Stored entries
<<<<
/-!
# `Balaban1983to89.B10Eq59Localization` — [Balaban1985UV3] p. 270, the two localisation sentences before **(59)**:
# *"Terms with localization domains X having non-empty intersections with Ω^c_{k+1} are estimated by O(g_k)|Z_k|.
# Terms with domains X, which are not contained in a cube of the size R(g_k)M₁, are estimated by
# O((L^kε)^{3+κ₀})|T₁^{(k)}|."* (and the k = 0 twin, pp. 264–265) — PROVED at one scale from the decay (25) over the
# cube carriers of `B12TreeDecay`, and assembled into the SHAPE of the cell leaf `B10Assembly.VacuumWholeRaw`

T. Bałaban, *Ultraviolet stability of three-dimensional lattice pure gauge field theories*, Commun. Math. Phys. **102**,
255–275 (1985) [Balaban1985UV3] (cell paper B10; lit key `paper:balaban1985-cmp102-uv-stability-3d`, journal page =
PDF page + 254; pages re-read for this file on the renders
`run/shared/lean/pub/pub-balaban/b2b-balaban-ref1/pages/1985-cmp102-uv-stability-3d/…-p016-x2.png` (p. 270),
`…-p008-x2.png` (p. 262) and `…-p010/011-x2.png` (pp. 264–265), 2026-08-21).

HONEST FRAMING (mega-formalization `lit-balaban`, verbatim): statement-level skeleton of published theorems with
citation tags; proofs where landed; nothing here is a claim about the Yang–Mills mass gap.

WHY THIS FILE EXISTS.  Unit `lit-balaban-r07` (reader/typer of B10), gen 6; SKELETON row B10.Eq59 (and the
*"whole counterterm"* sentence of rows B10.Eq24/B10.Eq35).  The cell module `…B10Assembly` carries the two sentences
as the HYPOTHESIS-SHAPED leaf `B10Assembly.VacuumWholeRaw P Cv Craw r₀ R₁ vol :
∀ h, |P.PprT − P.Ppr1 h| ≤ Cv·g_k·|Z_k| + Craw·exp(−R₁r(g_k))·vol h` (docstring: *"TYPING … A leaf, not a claim"*),
and kernel-checks only the arithmetic `exp(−R) ↦ O((L^kε)^{3+κ₀})` downstream of it (`vacuumWhole_of_raw`,
`largeLoc_le_rpow`).  This module DERIVES that shape, at one scale, from the decay bound (25) p. 262 (typed
`B10.Bound25Printed`: `|𝒫′(X, U)| ≤ C·g·e^{−κ𝓛(X)}`) over the located carriers of `B12TreeDecay` (localization
domains = connected families of big blocks, tree length 𝓛): the first sentence is the TOUCHING form of (1.26)
[Balaban1988RG2Cluster] (`B10Thm2Exactness.sum_abs_act_touching_le_of_bound25`, from
`B12TreeDecay.ineq126_touches`) with `Y` = the blocks of `Z_k = Ω_{k+1}ᶜ`; the second is the OFF-DIAGONAL form
(`B12TreeDecay.offDiag_le`: the sub-sum of (1.26) over `𝓛(X) ≥ R` is `≤ e^{−(κ−κ₀)R}K₀` per anchor) summed over the
anchors, *"not contained in a cube of the size R(g_k)M₁"* being read through the tree length as `𝓛(X) ≥ R`
(p. 262: *"if X is not contained in a cube of the size RM₁, then the exponential factor in (23) yields the factor
exp(−R)"* — blocks scaled to unit cubes, so such an X has a tree of length ≥ R; the cube geometry itself is not
modelled, cell DIVERGENCE F5, hence the threshold form).

THE PRINTED TEXT.  p. 270 [16], verbatim: *"We analyse the perturbative expressions in the same way as in the first
step. We expand all the propagators into the generalized random walk expansions. We get a sum of terms, each having
a localization domain X. Terms with localization domains X having non-empty intersections with Ω^c_{k+1} are
estimated by O(g_k)|Z_k|. Terms with domains X, which are not contained in a cube of the size R(g_k)M₁, are
estimated by O((L^kε)^{3+κ₀})|T₁^{(k)}|. The remaining terms give the sum (59) Σ_X 𝒫′_{k+1}(g_k, X, U_{k+1}) over
localizations X ⊂ Ω_{k+1}, which are connected unions of big blocks, and which are contained in cubes of the size
R(g_k)M₁. The terms 𝒫′_{k+1} satisfy the bound (25) (with the indices 1, 0 replaced by k + 1, k)"*.  pp. 264–265
[10–11] (k = 0): *"To obtain the whole counterterm we have to add a sum of the corresponding terms with localizations
X satisfying X ∩ Ω₁ᶜ ≠ ∅. This sum can be bounded by O(g₀)|Ω₁ᶜ|."*  p. 262 [8]: *"(25) |𝒫′₁(g₀, X, U₁)| ≤ O(g₀)
exp(−κ𝓛(X)), where κ can be arbitrarily large if M₁ is sufficiently large"*.

DICTIONARY print ↦ Lean.  One scale: localization domains `X` ↦ `X : S.Dom` (`S : LocDomainSys`, `S.dj` = 𝓛), their
big blocks ↦ `G.cubes X` (`G : CubeSystem S`), `Ω_{k+1}` as a union of big blocks ↦ `Ω : Finset G.Cube`, the blocks of
`Z_k = Ω_{k+1}ᶜ` ↦ `univ ∖ Ω`; *"X having non-empty intersection with Ω^c_{k+1}"* ↦ `(G.cubes X ∩ (univ ∖ Ω)).Nonempty`;
*"X not contained in a cube of the size R(g_k)M₁"* ↦ `R ≤ S.dj X` (threshold reading, above); the activities ↦
`act : S.Dom → Cfg → ℝ` with `B10.Bound25Printed ⟨S.Dom, Cfg, S.dj, act⟩ g κ C` (`g = g_k`); `PprT` (all terms) ↦
`Σ_X act X U`; `Ppr1` (the retained sum (59): `X ⊂ Ω_{k+1}` and small) ↦ `Σ_{X ⊆ Ω, 𝓛(X) < R} act X U`; `|Z_k|` ↦ any
`Zvol ≥ #(univ ∖ Ω)`; `vol` ↦ `#blocks = Fintype.card G.Cube` (≤ `|T₁^{(k)}|`).

WHAT THIS FILE PROVES (kernel, no `sorry`, theorems only, no new definitions or named facts; axioms standard).
* `sum_filter_le_sum_anchors` — an anchored union bound: `Σ_{X : P X} f(X) ≤ Σ_□ Σ_{X ∋ □, P X} f(X)` for `f ≥ 0`.
* `sum_exp_large_le` — `Σ_{X : 𝓛(X) ≥ R} e^{−κ𝓛(X)} ≤ e^{−(κ−κ₀(c₀,Δ))R}·K₀(c₀,Δ)·#blocks` (from `offDiag_le`).
* `sum_abs_act_large_le_of_bound25` — **second sentence**: `Σ_{X : 𝓛(X) ≥ R} |𝒫′(X,U)| ≤ C·g·K₀·e^{−(κ−κ₀)R}·#blocks`.
* `sum_abs_act_outside_le_of_bound25` — **first sentence**: `Σ_{X ∩ Z ≠ ∅} |𝒫′(X,U)| ≤ (C·K₀)·g·#Z` (`Z = univ ∖ Ω`;
  the printed `O(g_k)|Z_k|` with O(1) = `C·K₀(c₀,Δ)`), by name from `B10Thm2Exactness`.
* `total_sub_retained_eq` — `Σ_X − Σ_{X ⊆ Ω, 𝓛 < R} = Σ_{X ⊄ Ω} + Σ_{X ⊆ Ω, 𝓛 ≥ R}` (exact splitting).
* `vacuumWholeRaw_shape_of_bound25` — **the shape of `B10Assembly.VacuumWholeRaw`**:
  `|Σ_X 𝒫′ − Σ_{X ⊆ Ω, 𝓛 < R} 𝒫′| ≤ (C·K₀)·g·Zvol + (C·g·K₀·#blocks)·e^{−(κ−κ₀)R}`, and `…_exp_neg_R`: for
  `κ ≥ κ₀ + 1`, `R ≥ 0` the last factor is `≤ e^{−R}` — literally `Cv·g_k·|Z_k| + Craw·exp(−R)·vol` with `Cv = C·K₀`,
  `Craw = C·g·K₀`, `vol = #blocks`, `R = R(g_k) = R₁r(g_k)`.

Value = SKELETON row B10.Eq59 gains kernel-checked members at one scale (modulo (25) and the volume leaf); the b2b leaf
`VacuumWholeRaw` is derived in shape from (25).  NOT summit progress.
-/

noncomputable section

open Finset
open Literature.MathematicalPhysics.QuantumFieldTheory.Balaban1983to89
open Literature.MathematicalPhysics.QuantumFieldTheory.Balaban1983to89.B12TreeDecay
  (CubeSystem kappa₀ K₀ K₀_pos ineq126_touches offDiag_le sum_touches_le)

namespace Literature.MathematicalPhysics.QuantumFieldTheory.Balaban1983to89.B10Eq59Localization

/-! ## §1 Large localizations: the off-diagonal form of (1.26) summed over the anchors -/

section Large

variable {S : LocDomainSys} (G : CubeSystem S) {Δ : ℕ} {c₀ κ g C : ℝ} {Cfg : Type}

/-- Anchored union bound: every localization domain lies above at least one big block, so for `f ≥ 0` and any
predicate `P`, `Σ_{X : P X} f(X) ≤ Σ_□ Σ_{X ∋ □, P X} f(X)` (`B12TreeDecay.sum_touches_le` with `Y` = all blocks and the
weight `f·𝟙_P`). [cite: Balaban1985UV3, (59) p.270] -/
theorem sum_filter_le_sum_anchors (P : S.Dom → Prop) [DecidablePred P] (f : S.Dom → ℝ) (hf : ∀ X, 0 ≤ f X) :
    ∑ X ∈ Finset.univ.filter P, f X ≤ ∑ c : G.Cube, ∑ X ∈ (G.above c).filter P, f X := by
  classical
  have h := sum_touches_le G (Finset.univ : Finset G.Cube) (fun X => if P X then f X else 0)
    (fun X => by split_ifs <;> simp [hf X])
  have hall : (Finset.univ.filter fun X : S.Dom => (G.cubes X ∩ (Finset.univ : Finset G.Cube)).Nonempty)
      = Finset.univ :=
    Finset.filter_true_of_mem fun X _ => by
      rw [Finset.inter_univ]
      exact (G.connected X).1
  rw [hall, ← Finset.sum_filter] at h
  refine h.trans (le_of_eq ?_)
  refine Finset.sum_congr rfl fun c _ => ?_
  rw [Finset.sum_filter]

/-- `Σ_{X : 𝓛(X) ≥ R} e^{−κ𝓛(X)} ≤ e^{−(κ−κ₀(c₀,Δ))R}·K₀(c₀,Δ)·#blocks` — the off-diagonal form of (1.26)
(`B12TreeDecay.offDiag_le`, per anchor) summed over the `#blocks` anchors. [cite: Balaban1985UV3, (59) p.270] -/
theorem sum_exp_large_le (hΔ : G.DegreeLE Δ) (hV : G.VolumeLeaf c₀) (hκ : kappa₀ c₀ Δ ≤ κ) (R : ℝ) :
    ∑ X ∈ Finset.univ.filter (fun X : S.Dom => R ≤ S.dj X), Real.exp (-κ * S.dj X)
      ≤ Real.exp (-(κ - kappa₀ c₀ Δ) * R) * K₀ c₀ Δ * Fintype.card G.Cube := by
  classical
  calc ∑ X ∈ Finset.univ.filter (fun X : S.Dom => R ≤ S.dj X), Real.exp (-κ * S.dj X)
      ≤ ∑ c : G.Cube, ∑ X ∈ (G.above c).filter (fun X : S.Dom => R ≤ S.dj X), Real.exp (-κ * S.dj X) :=
        sum_filter_le_sum_anchors G _ _ fun X => Real.exp_nonneg _
    _ ≤ ∑ _c : G.Cube, Real.exp (-(κ - kappa₀ c₀ Δ) * R) * K₀ c₀ Δ :=
        Finset.sum_le_sum fun c _ => offDiag_le G hΔ hV hκ c R
    _ = Real.exp (-(κ - kappa₀ c₀ Δ) * R) * K₀ c₀ Δ * Fintype.card G.Cube := by
        rw [Finset.sum_const, Finset.card_univ, nsmul_eq_mul]; ring

/-- **Second sentence of p. 270** (*"Terms with domains X, which are not contained in a cube of the size R(g_k)M₁, are
estimated by …"*), at one scale in the threshold reading `𝓛(X) ≥ R`: (25) ⇒
`Σ_{X : 𝓛(X) ≥ R} |𝒫′(X, U)| ≤ C·g·K₀(c₀,Δ)·e^{−(κ−κ₀(c₀,Δ))R}·#blocks` — the printed mechanism *"the exponential factor
… yields the factor exp(−R)"* (p. 262) with the residual rate `κ − κ₀` explicit. [cite: Balaban1985UV3, (59) p.270 + (25) p.262] -/
theorem sum_abs_act_large_le_of_bound25 (hΔ : G.DegreeLE Δ) (hV : G.VolumeLeaf c₀) (hκ : kappa₀ c₀ Δ ≤ κ)
    (act : S.Dom → Cfg → ℝ) (hCg : 0 ≤ C * g) (h25 : B10.Bound25Printed ⟨S.Dom, Cfg, S.dj, act⟩ g κ C) (U : Cfg)
    (R : ℝ) :
    ∑ X ∈ Finset.univ.filter (fun X : S.Dom => R ≤ S.dj X), |act X U|
      ≤ C * g * K₀ c₀ Δ * Real.exp (-(κ - kappa₀ c₀ Δ) * R) * Fintype.card G.Cube := by
  calc ∑ X ∈ Finset.univ.filter (fun X : S.Dom => R ≤ S.dj X), |act X U|
      ≤ ∑ X ∈ Finset.univ.filter (fun X : S.Dom => R ≤ S.dj X), C * g * Real.exp (-κ * S.dj X) :=
        Finset.sum_le_sum fun X _ => by rw [neg_mul]; exact h25 X U
    _ = C * g * ∑ X ∈ Finset.univ.filter (fun X : S.Dom => R ≤ S.dj X), Real.exp (-κ * S.dj X) := by
        rw [Finset.mul_sum]
    _ ≤ C * g * (Real.exp (-(κ - kappa₀ c₀ Δ) * R) * K₀ c₀ Δ * Fintype.card G.Cube) :=
        mul_le_mul_of_nonneg_left (sum_exp_large_le G hΔ hV hκ R) hCg
    _ = C * g * K₀ c₀ Δ * Real.exp (-(κ - kappa₀ c₀ Δ) * R) * Fintype.card G.Cube := by ring

end Large

/-! ## §2 Localizations meeting `Z_k = Ω_{k+1}ᶜ`: the touching form -/

section Outside

variable {S : LocDomainSys} (G : CubeSystem S) {Δ : ℕ} {c₀ κ g C : ℝ} {Cfg : Type}

/-- **First sentence of p. 270** (*"Terms with localization domains X having non-empty intersections with Ω^c_{k+1}
are estimated by O(g_k)|Z_k|"*; k = 0: pp. 264–265 *"X ∩ Ω₁ᶜ ≠ ∅ … bounded by O(g₀)|Ω₁ᶜ|"*), at one scale: with `Z`
the blocks of `Z_k`, (25) ⇒ `Σ_{X ∩ Z ≠ ∅} |𝒫′(X, U)| ≤ (C·K₀(c₀,Δ))·g·#Z` — the printed `O(g_k)|Z_k|`, O(1) = `C·K₀`
explicit (`B10Thm2Exactness.sum_abs_act_touching_le_of_bound25`). [cite: Balaban1985UV3, (59) p.270 + pp.264–265] -/
theorem sum_abs_act_outside_le_of_bound25 (hΔ : G.DegreeLE Δ) (hV : G.VolumeLeaf c₀) (hκ : kappa₀ c₀ Δ ≤ κ)
    (act : S.Dom → Cfg → ℝ) (hCg : 0 ≤ C * g) (h25 : B10.Bound25Printed ⟨S.Dom, Cfg, S.dj, act⟩ g κ C) (U : Cfg)
    (Z : Finset G.Cube) :
    ∑ X ∈ Finset.univ.filter (fun X : S.Dom => (G.cubes X ∩ Z).Nonempty), |act X U| ≤ (C * K₀ c₀ Δ) * g * Z.card := by
  have h := B10Thm2Exactness.sum_abs_act_touching_le_of_bound25 G hΔ hV hκ act hCg h25 U Z
  calc _ ≤ C * g * K₀ c₀ Δ * Z.card := h
    _ = (C * K₀ c₀ Δ) * g * Z.card := by ring

end Outside

/-! ## §3 The shape of `B10Assembly.VacuumWholeRaw` derived from (25) -/

section Shape

variable {S : LocDomainSys} (G : CubeSystem S) {Δ : ℕ} {c₀ κ g C : ℝ} {Cfg : Type}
>>>>
EXERCISE INSTRUCTIONS: Copy out, word for word, the part of the entries above that begins at the line with "theorem sum_filter_le_sum_anchors (P" and ends at the line with "rw [Finset.sum_filter]", including both.

WRITTEN REPLY:
theorem sum_filter_le_sum_anchors (P : S.Dom → Prop) [DecidablePred P] (f : S.Dom → ℝ) (hf : ∀ X, 0 ≤ f X) :
    ∑ X ∈ Finset.univ.filter P, f X ≤ ∑ c : G.Cube, ∑ X ∈ (G.above c).filter P, f X := by
  classical
  have h := sum_touches_le G (Finset.univ : Finset G.Cube) (fun X => if P X then f X else 0)
    (fun X => by split_ifs <;> simp [hf X])
  have hall : (Finset.univ.filter fun X : S.Dom => (G.cubes X ∩ (Finset.univ : Finset G.Cube)).Nonempty)
      = Finset.univ :=
    Finset.filter_true_of_mem fun X _ => by
      rw [Finset.inter_univ]
      exact (G.connected X).1
  rw [hall, ← Finset.sum_filter] at h
  refine h.trans (le_of_eq ?_)
  refine Finset.sum_congr rfl fun c _ => ?_
  rw [Finset.sum_filter]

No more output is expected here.